Model 7 and Model 14 would have the same inputs:

set.seed(1839)
mod7result <- model7(iv = "sadmovie", dv = "likedmovie", med = "realistic", mod = "identify", df5)

set.seed(1839)
mod14result <- model14(iv = "sadmovie", dv = "likedmovie", med = "realistic", mod = "identify", df5)

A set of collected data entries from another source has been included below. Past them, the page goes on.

/-- GLUE (lead c3, = the landed `helper_topGateOfMonodromyRel`, p127881, inlined here so that the skeleton
elaborates before the farm has rebuilt that module): `TopGate` from `TopMonodromyRel` — shadow-visible levels by
c2's `gate_of_monodromy` (Hall coordinates), shadow-trivial levels (`Nᵢ ⊔ M = ⊤` for all `i`, hence `Y = (⊤,⊤,⊤)`)
by the identity. -/
theorem topGate_of_topMonodromyRel (hAlt : TopMonodromyRel) : TopGate := by
  intro m M hM hMf hmaxc hnonab Y hYn hMY hpair hcov
  by_cases hvis : ∃ i : Fin 3, N m i ⊔ M ≠ ⊤
  · haveI : M.Characteristic := hM
    haveI hNn : ∀ i, (N m i).Normal := (stabilizeIter_isGroupTrisection m).normal
    have hXcov : (N m 0 ⊔ M) ⊔ (N m 1 ⊔ M) ⊔ (N m 2 ⊔ M) = ⊤ := by
      have h := Summit.SmoothPoincare4.SmoothPoincare4.Theorems.HeegaardHandlebodyCongruenceClosed.PairRigidityRetraction.sup_eq_top_of_isGroupTrisection_punit
        (stabilizeIter_isGroupTrisection m)
      rw [eq_top_iff, ← h]
      exact sup_le (sup_le (le_sup_left.trans (le_sup_left.trans le_sup_left))
        (le_sup_left.trans (le_sup_right.trans le_sup_left))) (le_sup_left.trans le_sup_right)
    exact Summit.SmoothPoincare4.SmoothPoincare4.Theorems.ShadowsStandard.PrymLayerStableRank.gate_of_monodromy
      M hM hMf hmaxc hnonab (hAlt m M hM hMf hmaxc hnonab hvis)
      (fun i => N m i ⊔ M) Y (fun i => inferInstance) hYn (fun i => le_sup_right) hMY hpair hXcov hcov
  · push Not at hvis
    refine ⟨MulEquiv.refl _, fun i => ?_⟩
    obtain ⟨j, hji⟩ := exists_ne i
    obtain ⟨α, hαi, -⟩ := hpair i j (Ne.symm hji)
    have htop : ∀ β : S m ≃* S m, (⊤ : Subgroup (S m)).map β.toMonoidHom = ⊤ := fun β =>
      Subgroup.map_top_of_surjective _ (MulEquiv.surjective β)
    rw [hvis i] at hαi ⊢
    rw [htop] at hαi ⊢
    exact hαi

/-- STUB 3 (TOP GATE) — a THEOREM from `stub_topMonodromyRel` by the landed relativised Hall-coordinate
reduction `helper_topGateOfMonodromyRel` (lead c3; shadow-trivial levels close by the identity) on top
of c2's wave-2 files (Hall's lemma p125337, level structure p125346, Venn p125485, toolkit/gate/top). -/
theorem stub_topGate :
    ∀ (m : ℕ) (M : Subgroup (SurfaceGroup (3 + 3 * m))), M.Characteristic → M.FiniteIndex →
      (∀ X : Subgroup (SurfaceGroup (3 + 3 * m)), X.Characteristic → M < X → X = ⊤) →
      ¬ ⁅(⊤ : Subgroup (SurfaceGroup (3 + 3 * m))), (⊤ : Subgroup (SurfaceGroup (3 + 3 * m)))⁆ ≤ M →
      ∀ Y : Fin 3 → Subgroup (SurfaceGroup (3 + 3 * m)), (∀ i, (Y i).Normal) → (∀ i, M ≤ Y i) →
      (∀ i j : Fin 3, i ≠ j → ∃ α : SurfaceGroup (3 + 3 * m) ≃* SurfaceGroup (3 + 3 * m),
        (s4Kernels.stabilizeIter m i ⊔ M).map α.toMonoidHom = Y i ∧
          (s4Kernels.stabilizeIter m j ⊔ M).map α.toMonoidHom = Y j) →
      Y 0 ⊔ Y 1 ⊔ Y 2 = ⊤ →
      ∃ ψ : SurfaceGroup (3 + 3 * m) ≃* SurfaceGroup (3 + 3 * m), ∀ i : Fin 3,
        (s4Kernels.stabilizeIter m i ⊔ M).map ψ.toMonoidHom = Y i :=
  topGate_of_topMonodromyRel stub_topMonodromyRel
/-- **`G₀ ∉ p·E(ℚ_ℓ)` from a reduction certificate, `p`-adic form.** For `W/ℚ` globally minimal, a good prime `ℓ ∤ Δ_W`
with `p ∣ N_ℓ = #Ẽ(𝔽_ℓ)`, and `G₀ ∈ E(ℚ)` such that `(N_ℓ/p)·G₀ = (x, y)` is affine with `ℓ ∤ den x`: `G₀|_{ℚ_ℓ}`
(`toPadicPoint`) is not `p·Q` for any `Q ∈ E(ℚ_ℓ)` — else `(N_ℓ/p)·G₀ = N_ℓ·Q ∈ E₁(ℚ_ℓ)` (`N_ℓ·E(ℚ_ℓ) ⊆ E₁(ℚ_ℓ)`,
AEC VII.2.1, tree `isInReductionKernel_reductionPointCount_nsmul`), i.e. `‖x‖_ℓ > 1`. The LOCAL twin of
`X7VisibilityWitnessShape.not_mem_range_zsmul_of_reductionCert` (same certificate, conclusion in `E(ℚ_ℓ)` instead of `E(ℚ)`).
[cite: SilvermanAEC2009, Prop. VII.2.1] [cite: CoatesWiles1977, §6 p. 250 (proof of Lemma 35)] -/
theorem not_exists_smul_eq_toPadicPoint_of_reductionCert {p : ℕ} (ℓ : ℕ) [Fact ℓ.Prime]
    (hΔ : ¬ (ℓ : ℤ) ∣ minimalDiscriminantInt W) (hpN : p ∣ W.reductionPointCount ℓ)
    (G₀ : W.toAffine.Point) {x y : ℚ} (h : W.toAffine.Nonsingular x y)
    (heq : (W.reductionPointCount ℓ / p) • G₀ = .some x y h) (hden : ¬ ℓ ∣ x.den) :
    ¬ ∃ Q : (W.baseChange ℚ_[ℓ]).toAffine.Point, p • Q = W.toPadicPoint ℓ G₀ := by
  rintro ⟨Q, hQ⟩
  have hcalc : W.toPadicPoint ℓ ((W.reductionPointCount ℓ / p) • G₀) = W.reductionPointCount ℓ • Q := by
    rw [map_nsmul, ← hQ, ← mul_nsmul', Nat.div_mul_cancel hpN]
  have hker := W.isInReductionKernel_reductionPointCount_nsmul (p := ℓ) hΔ Q
  rw [← hcalc, heq, toPadicPoint_some, isInReductionKernel_some] at hker
  exact absurd (Padic.norm_rat_le_one hden) (not_le.mpr hker)

/-- **`G₀ ∉ p·E(ℚ_v)` from a reduction certificate, at the place `v` of `ℚ` over the good prime `ℓ`** (the binder `hG₀`
of §3 LITERALLY): transport of `not_exists_smul_eq_toPadicPoint_of_reductionCert` along Mathlib's continuous `ℚ`-algebra
isomorphism `adicCompletion.padicEquiv v : ℚ_v ≃A[ℚ] ℚ_[ℓ]` (`Affine.Point.map` along it is additive and maps `G₀|_{ℚ_v}`
to `G₀|_{ℚ_ℓ}`, `Affine.Point.map_baseChange`). [cite: SilvermanAEC2009, Prop. VII.2.1] -/
theorem not_exists_smul_eq_baseChange_of_reductionCert {p : ℕ} (ℓ : ℕ) [Fact ℓ.Prime]
    {v : HeightOneSpectrum (𝓞 ℚ)} (hv : (primesEquiv v : ℕ) = ℓ)
    (hΔ : ¬ (ℓ : ℤ) ∣ minimalDiscriminantInt W) (hpN : p ∣ W.reductionPointCount ℓ)
    (G₀ : W.toAffine.Point) {x y : ℚ} (h : W.toAffine.Nonsingular x y)
    (heq : (W.reductionPointCount ℓ / p) • G₀ = .some x y h) (hden : ¬ ℓ ∣ x.den) :
    ¬ ∃ Q : (W.baseChange (v.adicCompletion ℚ)).toAffine.Point,
      p • Q = WeierstrassCurve.Affine.Point.baseChange (W' := W) ℚ (v.adicCompletion ℚ) G₀ := by
  subst hv
  rintro ⟨Q, hQ⟩
  let ψ : v.adicCompletion ℚ →ₐ[ℚ] ℚ_[(primesEquiv v : ℕ)] :=
    ((adicCompletion.padicEquiv v) : v.adicCompletion ℚ ≃A[ℚ] ℚ_[(primesEquiv v : ℕ)])
  refine not_exists_smul_eq_toPadicPoint_of_reductionCert W (primesEquiv v : ℕ) hΔ hpN G₀ h heq hden
    ⟨WeierstrassCurve.Affine.Point.map (W' := W) ψ Q, ?_⟩
  rw [← map_nsmul, hQ, WeierstrassCurve.Affine.Point.map_baseChange]
  rfl
/-- **N27 = B5 AT THE REGIME RECORD CLASS `IsRecordOfRecord₁₃CCoPOn F N Rg` FROM THE SLOTS AT THE REGIME HOME OF THE ADMISSIBLE READING ON THE GENERATED HISTORY AT THE ε-SMALL
FIELDS, ANY `Rg` — N17 ∕ N22 ELIMINATED, N18 IN CLOSED FORM** (XLᶜᵒᴾ `spine_rec13CCoPOn_at_readingOfRecord₁₃CoP` at the reading of the header).  For every family and every Stage-13
tuple `θ` with provisos IN THE REGIME, admissible: NE1′ ∕ NE2 at θ (displayed); NE3 once per guarded family; N18 DISPLAYED IN CLOSED FORM (dag-n18-d `n18At_readingAdm_iff` +
`mem_image_ofBackgroundC_iff`): for every run length `k`, member `b ∈ ]0, θ.γ]`, history `g ∈ ]0, θ.γ]^ℕ`, gauge field `U` of the `(k+1)`-th torus with `PlaqSmall (a F θ (k+1)) U`
and run-A domain `(j, X)`, `|Re E^{(j)}_{runTowers … k}(X; g; (ι(transportRaw F k (avOfRecord F N (k+1) 0) U), 0)) − Re E^{(j+1)}_{runTowers … (k+1)}(pairOfRecord (j, X); b∷g;
(ιU, 0))| ≤ C₅·θ₅^j·e^{−κ d_j(X)}` with the letters `li F θ`; N22 ⟸ N18 by dag-n22-e 8b regime `s_N22_readingOfRecord₁₃CoPOn_gen_of_s_N18_schemas` (schemas + numerals VERBATIM,
asked in the regime; the SAME closed-form N18 feeds it); (D4) at θ displayed; spine side as XXXIX.  At `Rg := Node00.unityNondeg₁₃ N`, `N = 2` THE ITEM is XXXVII-class leaf §4
`spineGivenEndpointR13CoP_of_spine_rec13CCoPOn` of this. [bookkeeping] -/
theorem spine_rec13CCoPOn_at_epsSmallFieldsGen₁₃CoP
    (h14 : ∀ (F : T4Family) (θ : Stage13Params F N), θ.Provisos₁₃Core F N → Rg F θ → θ.Admissible F N → ∀ (g₀ : ℕ → ℝ) (os : List (ULoop F)),
      N14At (ne1 F θ g₀ os))
    (h15 : ∀ (F : T4Family) (θ : Stage13Params F N), θ.Provisos₁₃Core F N → Rg F θ → θ.Admissible F N → ∀ (g₀ : ℕ → ℝ) (os : List (ULoop F)) (k : ℕ),
      N15At (ne2OfRecord₁₁ (ne2 F θ g₀ os k)))
    (h16 : ∀ (F : T4Family), (∃ θ : Stage13Params F N, θ.Provisos₁₃Core F N ∧ Rg F θ ∧ θ.Admissible F N) →
      InEndRegime (ne3OfRecord₁₁ F (ne3ConstLayerOfRecord₁₁ F N (ℓ₃ F))) ∧ LeafSlot (ne3OfRecord₁₁ F (ne3ConstLayerOfRecord₁₁ F N (ℓ₃ F))))
    -- N18 in closed form AT THE ε-SMALL FIELDS: the generated towers' (2.13) terms, transport of record
    (h18 : ∀ (F : T4Family) (θ : Stage13Params F N), θ.Provisos₁₃Core F N → Rg F θ → θ.Admissible F N → ∀ (k : ℕ) (b : ℝ), 0 < b → b ≤ θ.γ →
      ∀ g ∈ Window θ.γ, ∀ (U : GaugeField (F.P (k + 1)) 0 (Node00.SU N)), PlaqSmall (a F θ.toStage12Params (k + 1)) U → ∀ (X : Node00.W1.Dom (F.P k) θ.τ9.M),
        |(functionalC (runTowers (fun k => toClusterTower (G F θ k)) k) g (ofBackgroundC (ιSU N) (transportRaw F k (avOfRecord F N (k + 1) 0) U)) X).re -
            (functionalC (runTowers (fun k => toClusterTower (G F θ k)) (k + 1)) (prependCoupling b g) (ofBackgroundC (ιSU N) U)
              (pairOfRecord F θ.τ9.M k X)).re| ≤
          (li F θ).C₅ * (li F θ).θ₅ ^ X.1 * Real.exp (-((li F θ).κ * (domSys (F.P k) θ.τ9.M X.1).dj X.2)))
    -- N22 ⟸ N18 ON THE GENERATED TOWERS (dag-n22-e module 8b″): W1's per-step SCHEMAS for the generator `G F θ k` on the plaquette-small table + ONE inequality schema
    -- (the complex sup letter for the generated terms at the readings of the ε-small fields) + eleven numerals — verbatim; NO junk pin, NO coherence, NO readings clause
    (hsch : ∀ (F : T4Family) (θ : Stage13Params F N), θ.Provisos₁₃Core F N → Rg F θ → θ.Admissible F N → ∀ (k : ℕ),
      ∃ (Dk : Set ℂ) (Adm : (m : ℕ) → Set (OlderTerms (F.P k) (MatA N) θ.τ9.M m)),
        IsOpen Dk ∧ (∀ z ∈ Dk, conj z ∈ Dk) ∧ (∀ t ∈ Ioc (0 : ℝ) θ.γ, closedBall (t : ℂ) (li F θ).r ⊆ Dk) ∧
        (∀ g : ℕ → ℂ, (∀ n, g n ∈ Dk) → ∀ m < k, olderOf (recTerm (G F θ k) g) m ∈ Adm m) ∧
        (∀ m < k, (G F θ k m).AnalyticInLast Dk (Adm m) (fun _ : (domSys (F.P k) θ.τ9.M (m + 1)).Dom => ofBackgroundC (ιSU N) '' {V : GaugeField (F.P k) 0 (Node00.SU N) | PlaqSmall (a F θ.toStage12Params k) V})) ∧
        (∀ m < k, (G F θ k m).PropagatesAnalyticity Dk (Adm m) (fun (j : Fin (m + 1)) (_ : (domSys (F.P k) θ.τ9.M j).Dom) => ofBackgroundC (ιSU N) '' {V : GaugeField (F.P k) 0 (Node00.SU N) | PlaqSmall (a F θ.toStage12Params k) V}) (fun _ : (domSys (F.P k) θ.τ9.M (m + 1)).Dom => ofBackgroundC (ιSU N) '' {V : GaugeField (F.P k) 0 (Node00.SU N) | PlaqSmall (a F θ.toStage12Params k) V})) ∧
        (∀ g ∈ Window θ.γ, ∀ (i j : ℕ), i < j → j ≤ k → ∀ (X : (domSys (F.P k) θ.τ9.M j).Dom), ∀ φ ∈ ofBackgroundC (ιSU N) '' {V : GaugeField (F.P k) 0 (Node00.SU N) | PlaqSmall (a F θ.toStage12Params k) V}, ∀ z ∈ Dk,
          ‖recTerm (G F θ k) (Function.update (fun n => ((g n : ℝ) : ℂ)) i z) j X φ‖ ≤
            (li F θ).A * (li F θ).μ ^ (j - 1 - i) * Real.exp (-((li F θ).κ * (domSys (F.P k) θ.τ9.M j).dj X))))
    (hnum : ∀ (F : T4Family) (θ : Stage13Params F N), θ.Provisos₁₃Core F N → Rg F θ → θ.Admissible F N →
      0 < (li F θ).C₀ ∧ 0 < (li F θ).θ₅ ∧ (li F θ).θ₅ < 1 ∧ 0 ≤ (li F θ).C₅ ∧ 2 * (li F θ).C₅ / (1 - (li F θ).θ₅) ≤ (li F θ).C₀ ∧ 0 < (li F θ).A ∧
        (li F θ).θ₅ ≤ (li F θ).μ ∧ (li F θ).C₀ ≤ 2 * (li F θ).A ∧ 0 < (li F θ).r ∧ 0 < (li F θ).s ∧ (li F θ).s < 1)
    (hD4 : ∀ (F : T4Family) (θ : Stage13Params F N) (hP : θ.Provisos₁₃Core F N), Rg F θ → θ.Admissible F N → ∀ k : ℕ,
      ReadOutAt (datumOfRecord₁₃CoP F N θ hP) (u3OfRecord₁₃ θ
        ((ReadingData.ofRecordAdm F θ.τ9.M N (runTowers fun k => toClusterTower (G F θ k))
          (fun (k j : ℕ) (_ : (domSys (F.P k) θ.τ9.M j).Dom) => ofBackgroundC (ιSU N) '' {V : GaugeField (F.P k) 0 (Node00.SU N) | PlaqSmall (a F θ.toStage12Params k) V})
          (gauge F θ) (hg F θ) (fun k => transportRaw F k (avOfRecord F N (k + 1) 0)) (admTransport_plaqSmall_sharp a ha hstep hguard F θ.toStage12Params) (li F θ)).u3Objects θ.γ) k))
    (h20 : S_N20 (SRec₁₃CoPOn cr Rg)) (h21 : S_N21 (SRec₁₃CoPOn cr Rg))
    (hx : ∀ (F : T4Family) (θ : Stage13Params F N) (hP : θ.Provisos₁₃Core F N), Rg F θ → θ.Admissible F N →
      B16.EndStatementBPrinted (datumOfRecord₁₃CoP F N θ hP).C → DagBinding.EndpointExistence (datumOfRecord₁₃CoP F N θ hP).C.toB12 →
        ForSmallCouplings (datumOfRecord₁₃CoP F N θ hP) fun g₀ => ∀ os : List (ULoop F),
          0 < (cr F θ hP g₀ os).l₀ ∧ 0 < (cr F θ hP g₀ os).vol ∧
          (∀ (K : ℕ) (t : ℝ), |t| ≤ (cr F θ hP g₀ os).l₀ →
            T4GenFunBounds.schemeZ ((datumOfRecord₁₃CoP F N θ hP).scheme g₀) os ((cr F θ hP g₀ os).K₀ + K) t =
              ∑ τ ∈ (cr F θ hP g₀ os).T K, (cr F θ hP g₀ os).A K t τ) ∧
          (∀ (K : ℕ) (t : ℝ), |t| ≤ (cr F θ hP g₀ os).l₀ →
            T4GenFunBounds.schemeZ ((datumOfRecord₁₃CoP F N θ hP).scheme g₀) os ((cr F θ hP g₀ os).K₀ + K + 1) t =
              ∑ τ ∈ (cr F θ hP g₀ os).T K, (cr F θ hP g₀ os).B K t τ))
    (h19 : ∀ (F : T4Family) (θ : Stage13Params F N) (hP : θ.Provisos₁₃Core F N), Rg F θ → θ.Admissible F N → ∀ (g₀ : ℕ → ℝ) (os : List (ULoop F)),
      (∀ k : ℕ, RatesAt (datumOfRecord₁₃CoP F N θ hP) (rateCarriersOfRecord₁₃CoP (readingOfRecord₁₃CoP
        (fun F θ => ReadingData.ofRecordAdm F θ.τ9.M N (runTowers fun k => toClusterTower (G F θ k))
          (fun (k j : ℕ) (_ : (domSys (F.P k) θ.τ9.M j).Dom) => ofBackgroundC (ιSU N) '' {V : GaugeField (F.P k) 0 (Node00.SU N) | PlaqSmall (a F θ.toStage12Params k) V})
          (gauge F θ) (hg F θ) (fun k => transportRaw F k (avOfRecord F N (k + 1) 0)) (admTransport_plaqSmall_sharp a ha hstep hguard F θ.toStage12Params) (li F θ)) ℓ₃ ne2 ne1)
          F θ hP g₀ os k)) →
        letI := (cr F θ hP g₀ os).dec
        ∃ δ : ℕ → ℝ, NE7.Core (cr F θ hP g₀ os).l₀ (cr F θ hP g₀ os).vol (cr F θ hP g₀ os).T (cr F θ hP g₀ os).Bad
          (fun K t τ => (cr F θ hP g₀ os).A K t τ - (cr F θ hP g₀ os).shA K t τ) (fun K t τ => (cr F θ hP g₀ os).B K t τ - (cr F θ hP g₀ os).shB K t τ) δ ∧
          Summable δ) :
    Spine (N := N) fun F D w => Node00.IsRecordOfRecord₁₃CCoPOn F N Rg D w :=
  have h18' : S_N18 (RRec₁₃CoPOn (readingOfRecord₁₃CoP (fun F θ => ReadingData.ofRecordAdm F θ.τ9.M N (runTowers fun k => toClusterTower (G F θ k))
          (fun (k j : ℕ) (_ : (domSys (F.P k) θ.τ9.M j).Dom) => ofBackgroundC (ιSU N) '' {V : GaugeField (F.P k) 0 (Node00.SU N) | PlaqSmall (a F θ.toStage12Params k) V})
          (gauge F θ) (hg F θ) (fun k => transportRaw F k (avOfRecord F N (k + 1) 0)) (admTransport_plaqSmall_sharp a ha hstep hguard F θ.toStage12Params) (li F θ)) ℓ₃ ne2 ne1) Rg) :=
    (s_N18_readingOfRecord₁₃CoPOn_iff _ ℓ₃ ne2 ne1 Rg).mpr fun F θ hP hRg hθ k =>
      (n18At_u3OfRecord₁₃_readingAdm_iff θ k (runTowers fun k => toClusterTower (G F θ k))
        (fun (k j : ℕ) (_ : (domSys (F.P k) θ.τ9.M j).Dom) => ofBackgroundC (ιSU N) '' {V : GaugeField (F.P k) 0 (Node00.SU N) | PlaqSmall (a F θ.toStage12Params k) V})
        (gauge F θ) (hg F θ) (fun k => transportRaw F k (avOfRecord F N (k + 1) 0)) (admTransport_plaqSmall_sharp a ha hstep hguard F θ.toStage12Params) (li F θ)).mpr
        fun b hb hbγ g hgW U X => h18 F θ hP hRg hθ k b hb hbγ g hgW U.1
          ((mem_image_ofBackgroundC_iff _ U.1).1 (U.2 0 (cubeDom (F.P (k + 1)) θ.τ9.M 0 fun _ => 0))) X
  spine_rec13CCoPOn_at_readingOfRecord₁₃CoP cr _ ℓ₃ ne2 ne1 Rg
    ((s_N14_rRec₁₃CoPOn_iff _ Rg).mpr fun F θ hP hRg hθ g₀ os => h14 F θ hP hRg hθ g₀ os)
    ((s_N15_rRec₁₃CoPOn_iff _ Rg).mpr fun F θ hP hRg hθ g₀ os k => h15 F θ hP hRg hθ g₀ os k)
    (s_N16_rRec₁₃CoPOn_ofRecord_of_leafSlot (readingOfRecord₁₃CoP _ ℓ₃ ne2 ne1) Rg ℓ₃ (fun _ _ _ _ _ _ => rfl) h16) h18'
    (s_N22_readingOfRecord₁₃CoPOn_gen_of_s_N18_schemasBelow G
      (fun F θ (k j : ℕ) (_ : (domSys (F.P k) θ.τ9.M j).Dom) => ofBackgroundC (ιSU N) '' {V : GaugeField (F.P k) 0 (Node00.SU N) | PlaqSmall (a F θ.toStage12Params k) V})
      gauge hg (fun F _ k => transportRaw F k (avOfRecord F N (k + 1) 0))
      (fun F θ => admTransport_plaqSmall_sharp a ha hstep hguard F θ.toStage12Params) li ne1 ℓ₃ ne2 Rg h18' hsch hnum)
    ((s_D4_rRec₁₃CoPOn_iff _ Rg).mpr fun F θ hP hRg hθ _ _ k => hD4 F θ hP hRg hθ k) h20 h21 hx h19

Let’s look at the outputs one at a time: model7 and then model14.

kable(mod7result)
label est se z pvalue ci.lower ci.upper
a1 1.2139498 0.2944865 4.122260 3.75e-05 0.6448535 1.8034826
a2 0.9309337 0.1963193 4.741937 2.10e-06 0.5380265 1.3133503
a3 1.3606263 0.3038171 4.478439 7.50e-06 0.7680835 1.9533038
b 0.8852709 0.0581143 15.233283 0.00e+00 0.7732910 1.0038464
cp 1.9627073 0.3217393 6.100304 0.00e+00 1.3076183 2.5654760
imm 1.2045229 NA NA NA 0.6823188 1.7412299
ind_lo -0.1081077 NA NA NA -0.8570683 0.6699658
ind_mn 1.1036861 NA NA NA 0.5539136 1.7023036
ind_hi 2.3154799 NA NA NA 1.5293412 3.1520620

Since this is first-stage moderated mediation, we have three a-paths: a1 is often called \(a_1\), which is the coefficient of regressing the mediator on the independent variable; a2 is often called \(a_2\), which is the coefficient of regressing the mediator on the moderator; lastly, a3 (or \(a_3\)) is the interaction between the moderator and the independent variable on the mediator. b and cp retain the same meaning as before. imm is the index of moderated mediation, which tests if moderated mediation is present. ind_lo, ind_mn, and ind_hi refer to the indirect effect (mediation model) at -1 SD, M, and +1 SD of the moderator. As we can see, moderated mediation is present, and the indirect effect is present for people at the mean (mn) and one standard deviation above the mean (hi) on the moderator. Again, we see that there are no standard errors, test-statistics, or p-values for the indirect effects analyses; refer to the bootstrapped confidence intervals instead. I often report a, b3, the imm, and then the conditional indirect effects (ind_lo, ind_mn, ind_hi).

kable(mod14result)
label est se z pvalue ci.lower ci.upper
a 1.8838220 0.3831332 4.9168851 0.0000009 1.1554294 2.6394754
b1 0.8784593 0.0711883 12.3399391 0.0000000 0.7454491 1.0237648
b2 -0.0697860 0.2250198 -0.3101329 0.7564599 -0.4754310 0.4098422
b3 0.1593535 0.3782722 0.4212669 0.6735602 -0.5696516 0.9110628
cp 1.9649305 0.3220118 6.1020444 0.0000000 1.3060376 2.5732479
imm 0.3001937 NA NA NA -1.0730669 1.7904738
ind_lo 1.3600858 NA NA NA -0.0734827 3.3154591
ind_mn 1.6620913 NA NA NA 0.9829477 2.5084015
ind_hi 1.9640968 NA NA NA 0.7249264 3.9160984

Since this is second-stage moderation, now there are three b-paths: b1 (or \(b_1\)) refers to the mediator on the dependent variable, b2 (or \(b_2\)) refers to the moderator on the dependent variable, and b3 (or \(b_3\)) is the interaction between the two on the dependent variable. The same interpretation is there for the rest of the labels. If the moderator is dichotomous, it will return conditional indirect effects when the moderator is 0 (ind_0) and 1 (ind_1).